Here SF EF pair represents a range of photo events on which the whole column is split. User can run the program several times with the same parameters, the program will not modify/recreate already existing jobs. The program creates also an entry in the frames table, which describes the status of processing of the whole column. Two types of jobs are created in the jobs table - prepFrames job and a set of Photo jobs. The prepFrames job has priority and suppose to create a common data set to be used by all Photo jobs for this column. Only after successful completion of the prepFrames job corresponding Photo jobs will be submitted. During the production some parameters in the table will be changing. The meaning of parameters is as following:

  1. ID - the job ID is composed from the RUN, RERUN, COLUMN and frames.

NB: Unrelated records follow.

import Summits.AnomalousDissipation.AnomalousDissipation.Theorems.SolenoidalFractalHomogenisationLagrangianStepCellLawVOddGainDefectStrict
import HarnessLib

/-!
# K1L `LagrangianRenormalisationStep(Design)` (K1L_D, stmt-AnomalousDissipation-27980; aside 24912), stub `stub_cellLawV0_IS`
# — W5 odd half, §5: THE WINDOW CLAUSE FOR SECTORIAL BLOCKS — the UPPER edge in full (no symmetry), the skew bound, and the typed lower-edge target

Summits-side helper/sketch of route `SolenoidalFractalHomogenisation` (planner ad-ideate-p5 g8, lens «profile»), on top of `…CellLawVOddGainDefectStrict`
(p650822) and the worker's `…CellLawVSemigroupPerp` (p642614) / `…CellLawVQSResp` (p643071).
The remaining per-slot obligation of the strict twin `oddSectorial_excQS_strict_of_slot` is the transverse window of the quasi-static response
`f_T(B)` of a SECTORIAL (non-symmetric) block `B` with `lo|x|² ≤ xᵀBx ≤ hi|x|²` and Kato sector `τ`.  PROVED here, sorry-free:
* `form_exp_le_of_coercive` — `vᵀe^{−tB}v ≤ e^{−lo t}|v|²` for EVERY block with `lo|x|² ≤ xᵀBx` (contractivity p642614 at `u = 0` + Cauchy–Schwarz);
* **`qsResp_window_upper`** — hence the UPPER window edge `vᵀ f_T(B) v ≤ f_T(lo)|v|²` holds for sectorial blocks with NO loss (`T ≥ 0`);
* **`skew_sq_le_of_sector`** — the sector hypothesis controls the skew part: `|(B − Bᵀ)z|² ≤ (τ·hi)²|z|²` (test the sector inequality at `x = (B − Bᵀ)z`).
TYPED TARGET (the lower edge, first order in `τ`; statement only, as `def …_Target : Prop`, no sorry, nothing claimed):
* `LowerEdgeTarget ρ` — `∀ T ≥ 0, ∀ B` (window `[lo, hi]`, sector `τ`), `∀ v`, `vᵀ f_T(B) v ≥ (f_T(hi) − (τ·hi/2)·g_T(lo))·|v|²` with
  `g_T(a) = T∫₀¹a(s)∫₀ˢa(x)·T(s−x)·e^{−T(s−x)a}` (`= −∂_a f_T`); route: energy estimate for `w = e^{−tB}v − e^{−tH}v`, `H = (B+Bᵀ)/2`:
  `|w(t)| ≤ (τhi/2)·t·e^{−lo t}|v|` (uses `skew_sq_le_of_sector`), then the symmetric pinch on `H` and the kernel integration of p643071.
  Relative loss of the lower edge `τ·hi²/(2lo²)` (first order); the true loss is `O(τ²)` (the first Duhamel term of the quadratic form vanishes
  under `s ↦ t − s`) — numbers in the memo `Cruxes/…/OddGain-Defect.md` (kit j313542).
No named facts, no sorry.  NOT a proof of the stub, of the crux, of Onsager's conjecture or of anomalous dissipation — rung-leaf F-D1.A0 algebra.
-/

set_option linter.dupNamespace false

noncomputable section

namespace Summit.AnomalousDissipation.AnomalousDissipation.Theorems.SolenoidalFractalHomogenisation.LagrangianStep.OddGain

open Matrix Finset

section Sectorial

open Literature.Analysis Literature.Analysis.FunctionSpaces Literature.Analysis.FluidPDE
open Literature.Analysis.FluidPDE.LatticeShear

/-- `x·x = Σ xᵢ²` (local copy; `…OddGainDefectWindows` has the same fact as `dotProduct_self_eq_sum_sq`). -/
theorem self_dotProduct_eq_sum_sq (x : Fin 3 → ℝ) : x ⬝ᵥ x = ∑ i, x i ^ 2 := by
  simp [dotProduct, sq]

/-- **Contractivity ⇒ upper semigroup bound for the quadratic form, NO symmetry**: `lo|x|² ≤ xᵀBx` for all `x` gives
`vᵀe^{−tB}v ≤ e^{−lo t}|v|²` (`t ≥ 0`): `|e^{−tB}v| ≤ e^{−lo t}|v|` (p642614, invariant hyperplane `u = 0`) and Cauchy–Schwarz. [folklore] -/
theorem form_exp_le_of_coercive {B : Matrix (Fin 3) (Fin 3) ℝ} {lo : ℝ} (hwin : ∀ x : Fin 3 → ℝ, lo * (x ⬝ᵥ x) ≤ x ⬝ᵥ B *ᵥ x)
    (v : Fin 3 → ℝ) {t : ℝ} (ht : 0 ≤ t) :
    ∑ i, v i * (NormedSpace.exp (-(t • B))).mulVec v i ≤ Real.exp (-(lo * t)) * ∑ i, v i ^ 2 := by
  have hu : ∀ j, ∑ i, (0 : Fin 3 → ℝ) i * B i j = 0 * (0 : Fin 3 → ℝ) j := by intro j; simp
  have hlo : ∀ w : Fin 3 → ℝ, ∑ i, (0 : Fin 3 → ℝ) i * w i = 0 → lo * ∑ i, w i ^ 2 ≤ ∑ i, ∑ j, w i * B i j * w j := by
    intro w _; rw [sum_sum_eq_form, ← self_dotProduct_eq_sum_sq]; exact hwin w
  have hv : ∑ i, (0 : Fin 3 → ℝ) i * v i = 0 := by simp
  set z := (NormedSpace.exp (-(t • B))).mulVec v with hz
  have hcontr : ∑ i, z i ^ 2 ≤ Real.exp (-(2 * lo * t)) * ∑ i, v i ^ 2 :=
    sum_sq_exp_neg_smul_mulVec_le_of_perp B hu hlo hv ht
  have hv0 : 0 ≤ ∑ i, v i ^ 2 := Finset.sum_nonneg fun i _ => sq_nonneg _
  have hcs : (∑ i, v i * z i) ^ 2 ≤ (∑ i, v i ^ 2) * ∑ i, z i ^ 2 := Finset.sum_mul_sq_le_sq_mul_sq _ _ _
  have hsq : (∑ i, v i * z i) ^ 2 ≤ (Real.exp (-(lo * t)) * ∑ i, v i ^ 2) ^ 2 := by
    have hexp : Real.exp (-(2 * lo * t)) = Real.exp (-(lo * t)) ^ 2 := by
      rw [sq, ← Real.exp_add]; ring_nf
    calc (∑ i, v i * z i) ^ 2 ≤ (∑ i, v i ^ 2) * ∑ i, z i ^ 2 := hcs
      _ ≤ (∑ i, v i ^ 2) * (Real.exp (-(2 * lo * t)) * ∑ i, v i ^ 2) := mul_le_mul_of_nonneg_left hcontr hv0
      _ = (Real.exp (-(lo * t)) * ∑ i, v i ^ 2) ^ 2 := by rw [hexp]; ring
  have hnn : 0 ≤ Real.exp (-(lo * t)) * ∑ i, v i ^ 2 := mul_nonneg (Real.exp_pos _).le hv0
  exact (abs_le.mp (abs_le_of_sq_le_sq hsq hnn)).2

/-- **THE UPPER WINDOW EDGE FOR SECTORIAL BLOCKS, no loss**: `lo|x|² ≤ xᵀBx` for all `x` and `T ≥ 0` give `vᵀ f_T(B) v ≤ f_T(lo)|v|²`
(`f_T = qsRespScalar ρ T`) for EVERY (not necessarily symmetric) block — the upper half of the window clause of
`oddSectorial_excQS_strict_of_slot` costs nothing in `τ`. [folklore] -/
theorem qsResp_window_upper {ρ T lo : ℝ} (hT : 0 ≤ T) {B : Matrix (Fin 3) (Fin 3) ℝ}
    (hwin : ∀ x : Fin 3 → ℝ, lo * (x ⬝ᵥ x) ≤ x ⬝ᵥ B *ᵥ x) (v : Fin 3 → ℝ) :
    v ⬝ᵥ (qsResp ρ T B) *ᵥ v ≤ qsRespScalar ρ T lo * (v ⬝ᵥ v) := by
  have upp := sum_sum_mul_qsResp_mul_le (ρ := ρ) hT (fun t ht => form_exp_le_of_coercive hwin v ht)
  rw [sum_sum_eq_form, ← self_dotProduct_eq_sum_sq] at upp
  exact upp

/-- … on `P_s`-projected vectors, in the `perpSq` currency: `(P_s x)ᵀ f_T(B) (P_s x) ≤ f_T(lo)|P_s x|²`. [folklore] -/
theorem qsResp_window_upper_projPerp {ρ T lo : ℝ} (hT : 0 ≤ T) {B : Matrix (Fin 3) (Fin 3) ℝ}
    (hwin : ∀ x : Fin 3 → ℝ, lo * (x ⬝ᵥ x) ≤ x ⬝ᵥ B *ᵥ x) (s : Fin 26) (x : Fin 3 → ℝ) :
    ((projPerp (slotN s)) *ᵥ x) ⬝ᵥ (qsResp ρ T B) *ᵥ ((projPerp (slotN s)) *ᵥ x) ≤ qsRespScalar ρ T lo * perpSq (slotN s) x := by
  have hn : ∑ a, slotN s a ^ 2 = 1 := by rw [← self_dotProduct_eq_sum_sq]; exact slotN_unit s
  rw [← perpSq_eq_projPerp (slotN s) x hn]
  exact qsResp_window_upper hT hwin _

/-- `zᵀBx = xᵀBᵀz`. -/
theorem form_comm_transpose (B : Matrix (Fin 3) (Fin 3) ℝ) (x z : Fin 3 → ℝ) : z ⬝ᵥ B *ᵥ x = x ⬝ᵥ Bᵀ *ᵥ z := by
  rw [Matrix.mulVec_transpose, Matrix.dotProduct_mulVec, dotProduct_comm]

/-- **The sector hypothesis bounds the skew part**: `(xᵀBz − zᵀBx)² ≤ τ²·xᵀBx·zᵀBz` (all `x, z`) and the window `lo|x|² ≤ xᵀBx ≤ hi|x|²`
(`lo ≥ 0`) give `|(B − Bᵀ)z|² ≤ (τ·hi)²·|z|²`, i.e. `‖K‖ ≤ τ·hi/2` for `K = (B − Bᵀ)/2` (test the sector inequality at `x = (B − Bᵀ)z`). [folklore] -/
theorem skew_sq_le_of_sector {B : Matrix (Fin 3) (Fin 3) ℝ} {τ lo hi : ℝ} (hlo : 0 ≤ lo)
    (hsec : ∀ x z : Fin 3 → ℝ, (x ⬝ᵥ B *ᵥ z - z ⬝ᵥ B *ᵥ x) ^ 2 ≤ τ ^ 2 * ((x ⬝ᵥ B *ᵥ x) * (z ⬝ᵥ B *ᵥ z)))
    (hwin : ∀ x : Fin 3 → ℝ, lo * (x ⬝ᵥ x) ≤ x ⬝ᵥ B *ᵥ x ∧ x ⬝ᵥ B *ᵥ x ≤ hi * (x ⬝ᵥ x)) (z : Fin 3 → ℝ) :
    (B *ᵥ z - Bᵀ *ᵥ z) ⬝ᵥ (B *ᵥ z - Bᵀ *ᵥ z) ≤ (τ * hi) ^ 2 * (z ⬝ᵥ z) := by
  set w := B *ᵥ z - Bᵀ *ᵥ z with hw
  have hkey : w ⬝ᵥ B *ᵥ z - z ⬝ᵥ B *ᵥ w = w ⬝ᵥ w := by
    rw [form_comm_transpose B w z, hw, dotProduct_sub]
  have h1 := hsec w z
  rw [hkey] at h1
  have hnn : ∀ x : Fin 3 → ℝ, 0 ≤ x ⬝ᵥ x := fun x => by
    rw [self_dotProduct_eq_sum_sq]; exact Finset.sum_nonneg fun i _ => sq_nonneg _
  have hw0 := hnn w
  have hz0 := hnn z
  have hBw0 : 0 ≤ w ⬝ᵥ B *ᵥ w := (mul_nonneg hlo hw0).trans (hwin w).1
  have hBz0 : 0 ≤ z ⬝ᵥ B *ᵥ z := (mul_nonneg hlo hz0).trans (hwin z).1
  have hhi0 : 0 ≤ hi * (w ⬝ᵥ w) := hBw0.trans (hwin w).2
  have hprod : (w ⬝ᵥ B *ᵥ w) * (z ⬝ᵥ B *ᵥ z) ≤ (hi * (w ⬝ᵥ w)) * (hi * (z ⬝ᵥ z)) :=
    mul_le_mul (hwin w).2 (hwin z).2 hBz0 hhi0
  have h2 : (w ⬝ᵥ w) ^ 2 ≤ ((τ * hi) ^ 2 * (z ⬝ᵥ z)) * (w ⬝ᵥ w) := by
    calc (w ⬝ᵥ w) ^ 2 ≤ τ ^ 2 * ((w ⬝ᵥ B *ᵥ w) * (z ⬝ᵥ B *ᵥ z)) := h1
      _ ≤ τ ^ 2 * ((hi * (w ⬝ᵥ w)) * (hi * (z ⬝ᵥ z))) := mul_le_mul_of_nonneg_left hprod (sq_nonneg _)
      _ = ((τ * hi) ^ 2 * (z ⬝ᵥ z)) * (w ⬝ᵥ w) := by ring
  rcases hw0.lt_or_eq with hpos | hzero
  · rw [sq] at h2
    exact le_of_mul_le_mul_right h2 hpos
  · rw [← hzero]
    exact mul_nonneg (sq_nonneg _) hz0

/-! ### The typed lower-edge target (statement only; first order in `τ`) -/

/-- The kernel-weighted first moment `g_T(a) = T ∫₀¹ a(s) ∫₀ˢ a(x) · T(s−x) · e^{−T(s−x)a} dx ds` (`= −∂_a f_T(a)`; for `T a ≫ 1`, `g_T(a) → ϑ_∞/a²`). -/
def qsRespMoment (ρ T a : ℝ) : ℝ :=
  T * ∫ s in (0:ℝ)..1, LatticeShear.LatticeWord.trapezoid 0 1 ρ s *
    ∫ x in (0:ℝ)..s, LatticeShear.LatticeWord.trapezoid 0 1 ρ x * ((T * (s - x)) * Real.exp (-(T * (s - x)) * a))

/-- **TYPED TARGET (not proved here): the LOWER window edge for sectorial blocks, first order in `τ`.**  For `T ≥ 0`, a block `B` in the
Kato sector `τ` with window `[lo, hi]` (`0 < lo`), and every `v`: `vᵀ f_T(B) v ≥ (f_T(hi) − (τ·hi/2)·g_T(lo))·|v|²`.
Route: `H = (B + Bᵀ)/2` is symmetric with the same window; `w(t) = e^{−tB}v − e^{−tH}v` solves `w' = −Bw − K e^{−tH}v` (`K = (B − Bᵀ)/2`,
`|Kx| ≤ (τhi/2)|x|` by `skew_sq_le_of_sector`), so `d/dt(e^{lo t}|w|) ≤ (τhi/2)|v|` and `|w(t)| ≤ (τhi/2)·t·e^{−lo t}|v|`; then
`vᵀe^{−tB}v ≥ vᵀe^{−tH}v − |v||w(t)| ≥ (e^{−hi t} − (τhi/2) t e^{−lo t})|v|²` (symmetric pinch p642614 on `H`) and the kernel integration of
p643071 (a two-rate variant of `le_sum_sum_mul_qsResp_mul`).  With `g_T(lo) ≤ ϑ_∞/lo²` and `f_T(hi) ≈ ϑ_∞/hi` the relative loss of the lower
edge is `τ·hi²/(2lo²)` — the design number of the memo.  (The true loss is `O(τ²)`.) -/
def LowerEdgeTarget (ρ : ℝ) : Prop :=
  ∀ T : ℝ, 0 ≤ T → ∀ (B : Matrix (Fin 3) (Fin 3) ℝ) (τ lo hi : ℝ), 0 ≤ τ → 0 < lo →
    (∀ x z : Fin 3 → ℝ, (x ⬝ᵥ B *ᵥ z - z ⬝ᵥ B *ᵥ x) ^ 2 ≤ τ ^ 2 * ((x ⬝ᵥ B *ᵥ x) * (z ⬝ᵥ B *ᵥ z))) →
    (∀ x : Fin 3 → ℝ, lo * (x ⬝ᵥ x) ≤ x ⬝ᵥ B *ᵥ x ∧ x ⬝ᵥ B *ᵥ x ≤ hi * (x ⬝ᵥ x)) →
    ∀ v : Fin 3 → ℝ, (qsRespScalar ρ T hi - τ * hi / 2 * qsRespMoment ρ T lo) * (v ⬝ᵥ v) ≤ v ⬝ᵥ (qsResp ρ T B) *ᵥ v

/-- **How the target closes the window clause** (bookkeeping, proved): `LowerEdgeTarget` + `qsResp_window_upper` give, for every sectorial block
of slot `s`, the transverse window `[f_T(hi) − (τhi/2) g_T(lo), f_T(lo)]·|P_s x|²` — the extra clause of `oddSectorial_excQS_strict_of_slot`
in the slot-dependent form consumed by `oddSectorial_excQS_strict_of_slotWindows`. [folklore] -/
theorem window_clause_of_lowerEdgeTarget {ρ : ℝ} (hLE : LowerEdgeTarget ρ) {T : ℝ} (hT : 0 ≤ T) {B : Matrix (Fin 3) (Fin 3) ℝ}
    {τ lo hi : ℝ} (hτ : 0 ≤ τ) (hlo : 0 < lo)
    (hsec : ∀ x z : Fin 3 → ℝ, (x ⬝ᵥ B *ᵥ z - z ⬝ᵥ B *ᵥ x) ^ 2 ≤ τ ^ 2 * ((x ⬝ᵥ B *ᵥ x) * (z ⬝ᵥ B *ᵥ z)))
    (hwin : ∀ x : Fin 3 → ℝ, lo * (x ⬝ᵥ x) ≤ x ⬝ᵥ B *ᵥ x ∧ x ⬝ᵥ B *ᵥ x ≤ hi * (x ⬝ᵥ x)) (s : Fin 26) (x : Fin 3 → ℝ) :
    (qsRespScalar ρ T hi - τ * hi / 2 * qsRespMoment ρ T lo) * perpSq (slotN s) x ≤
      ((projPerp (slotN s)) *ᵥ x) ⬝ᵥ (qsResp ρ T B) *ᵥ ((projPerp (slotN s)) *ᵥ x) ∧
    ((projPerp (slotN s)) *ᵥ x) ⬝ᵥ (qsResp ρ T B) *ᵥ ((projPerp (slotN s)) *ᵥ x) ≤ qsRespScalar ρ T lo * perpSq (slotN s) x := by
  have hn : ∑ a, slotN s a ^ 2 = 1 := by rw [← self_dotProduct_eq_sum_sq]; exact slotN_unit s
  refine ⟨?_, qsResp_window_upper_projPerp hT (fun x => (hwin x).1) s x⟩
  rw [← perpSq_eq_projPerp (slotN s) x hn]
  exact hLE T hT B τ lo hi hτ hlo hsec hwin _

/-- **TYPED TARGET, SHARP FORM (not proved here; constant from the profile j313542 and the static limit):** for `T ≥ 0`, a block `B` in the
Kato sector `τ` with window `[lo, hi]` (`0 < lo`), and every `v`: `vᵀ f_T(B) v ≥ f_T(hi)/(1 + τ²/4)·|v|²`.  Numerically attained as `T → ∞` by
`B = hi·(𝟙 + (τ/2)[u]_×)`; for finite `T` the measured loss is smaller (`0.21τ²` at `T = 16`).  Static-limit mechanism: for `A` skew with
`‖A‖ ≤ τ/2`, `sym((𝟙 + A)⁻¹) = (𝟙 − A²)⁻¹ ≥ 𝟙/(1 + τ²/4)`. -/
def LowerEdgeTargetSharp (ρ : ℝ) : Prop :=
  ∀ T : ℝ, 0 ≤ T → ∀ (B : Matrix (Fin 3) (Fin 3) ℝ) (τ lo hi : ℝ), 0 ≤ τ → 0 < lo →
    (∀ x z : Fin 3 → ℝ, (x ⬝ᵥ B *ᵥ z - z ⬝ᵥ B *ᵥ x) ^ 2 ≤ τ ^ 2 * ((x ⬝ᵥ B *ᵥ x) * (z ⬝ᵥ B *ᵥ z))) →
    (∀ x : Fin 3 → ℝ, lo * (x ⬝ᵥ x) ≤ x ⬝ᵥ B *ᵥ x ∧ x ⬝ᵥ B *ᵥ x ≤ hi * (x ⬝ᵥ x)) →
    ∀ v : Fin 3 → ℝ, qsRespScalar ρ T hi / (1 + τ ^ 2 / 4) * (v ⬝ᵥ v) ≤ v ⬝ᵥ (qsResp ρ T B) *ᵥ v

/-- **How the sharp target closes the window clause** (bookkeeping, proved): the slot window `[f_T(hi)/(1 + τ²/4), f_T(lo)]·|P_s x|²`, i.e. the
box ratio of `oddSectorial_excQS_strict_of_slotWindows` is the symmetric one times `(1 + τ²/4)`. [folklore] -/
theorem window_clause_of_lowerEdgeTargetSharp {ρ : ℝ} (hLE : LowerEdgeTargetSharp ρ) {T : ℝ} (hT : 0 ≤ T) {B : Matrix (Fin 3) (Fin 3) ℝ}
    {τ lo hi : ℝ} (hτ : 0 ≤ τ) (hlo : 0 < lo)
    (hsec : ∀ x z : Fin 3 → ℝ, (x ⬝ᵥ B *ᵥ z - z ⬝ᵥ B *ᵥ x) ^ 2 ≤ τ ^ 2 * ((x ⬝ᵥ B *ᵥ x) * (z ⬝ᵥ B *ᵥ z)))
    (hwin : ∀ x : Fin 3 → ℝ, lo * (x ⬝ᵥ x) ≤ x ⬝ᵥ B *ᵥ x ∧ x ⬝ᵥ B *ᵥ x ≤ hi * (x ⬝ᵥ x)) (s : Fin 26) (x : Fin 3 → ℝ) :
    qsRespScalar ρ T hi / (1 + τ ^ 2 / 4) * perpSq (slotN s) x ≤
      ((projPerp (slotN s)) *ᵥ x) ⬝ᵥ (qsResp ρ T B) *ᵥ ((projPerp (slotN s)) *ᵥ x) ∧
    ((projPerp (slotN s)) *ᵥ x) ⬝ᵥ (qsResp ρ T B) *ᵥ ((projPerp (slotN s)) *ᵥ x) ≤ qsRespScalar ρ T lo * perpSq (slotN s) x := by
  have hn : ∑ a, slotN s a ^ 2 = 1 := by rw [← self_dotProduct_eq_sum_sq]; exact slotN_unit s
  refine ⟨?_, qsResp_window_upper_projPerp hT (fun x => (hwin x).1) s x⟩
  rw [← perpSq_eq_projPerp (slotN s) x hn]
  exact hLE T hT B τ lo hi hτ hlo hsec hwin _

end Sectorial

end Summit.AnomalousDissipation.AnomalousDissipation.Theorems.SolenoidalFractalHomogenisation.LagrangianStep.OddGain

end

For example the prepFrames job ID will look like RUN-RERUN-COL while Photo job ID will be RUN-RERUN-COL-SF-EF.

  2. executable - name of the job "prepFrames" or "Photo".

  3. depen - prepFrames job ID the Photo job depends on.

  4. Status - the current status of the job ("created","running","done","fail")

  5. SiteName - "FNAL_GPFARM"

  6. DagLogDir - the name of subdirectory in ./var/ directory where Condor log files will be stored. This is a unique name created for each Condor DAG manager.

  7. SubTime - the time when the job was submitted.

  8. ElapsedTime - the time in milliseconds passed from the submission time.

  9. DagManId - the id of the DAG manager processing this job. User can see it using condor_q command.

  10. StageDone - the field filled at the job creation or completion. Contains the last successful step ("Linker","created","stage-in","run","stage-out","clean") This is not really used as we are submitting one script who's status is known only after the job completion.

Running The Production

During the photo production data files will be returned from grid to specified in fpPlan.par host in the form of tar.gz files. These files should be uncompressed and untarred to compete the processing cicle. Running simultaneously many tar and gzip operations can bring unacceptable load on corresponding host. To avoid this a special daemon resServD was developed. This daemon creates /tmp/resDir where processing pipeline will put tickets indicating transfered data files. The daemon scans the directory to detect these tickets and starts gzip and tar processes to unpack the data asynchronously with the main production pipeline.

Attention should be paid to check that daemons are working on corresponding hosts and that directories /tmp/resDir exists. To check that the daemon process exists one can do:

ps -lfe |grep java

this should return something like:

java -jar /usr/local/resServ/servers_fat.jar

To restart the daemon one can do: ksu; /etc/init.d/resServD stop; /etc/init.d/resServD start;

To run the "photo" production one need to start the JobManager. Providing the database and all tables are created as described above the user should do following operations:



Before to start the JobManager be sure that you have in your .k5login file the line like user/cron/host@FNAL.GOV where the host is the host where the JobManager is running.

It is useful to run condor_q command to watch running jobs. To have the command to repeat automatically use the command:

watch condor_q ${usrename} where the ${username} is your login name.



Resubmitting jobs.

Whenever you need to resubmit a job check that the "Status" of the job is cleared. You can do this by setting status flag to "waiting" in the prod_stat table and manually cleaning the "Status" in the jobs table for the specified ID. And then change the status flag in the prod_stat table to "running". There is a command to resubmit all "failed" jobs. To use the command you have to pause the production as described above and use the command:

java -jar photo-prod/bin/photo_fat.jar gov.fnal.eag.utils.Resubmit

This will clear all necessary fields in the jobs table for jobs who's status is "fail". Pay attention that in the path to the Resubmit command is used eag instead of sdss.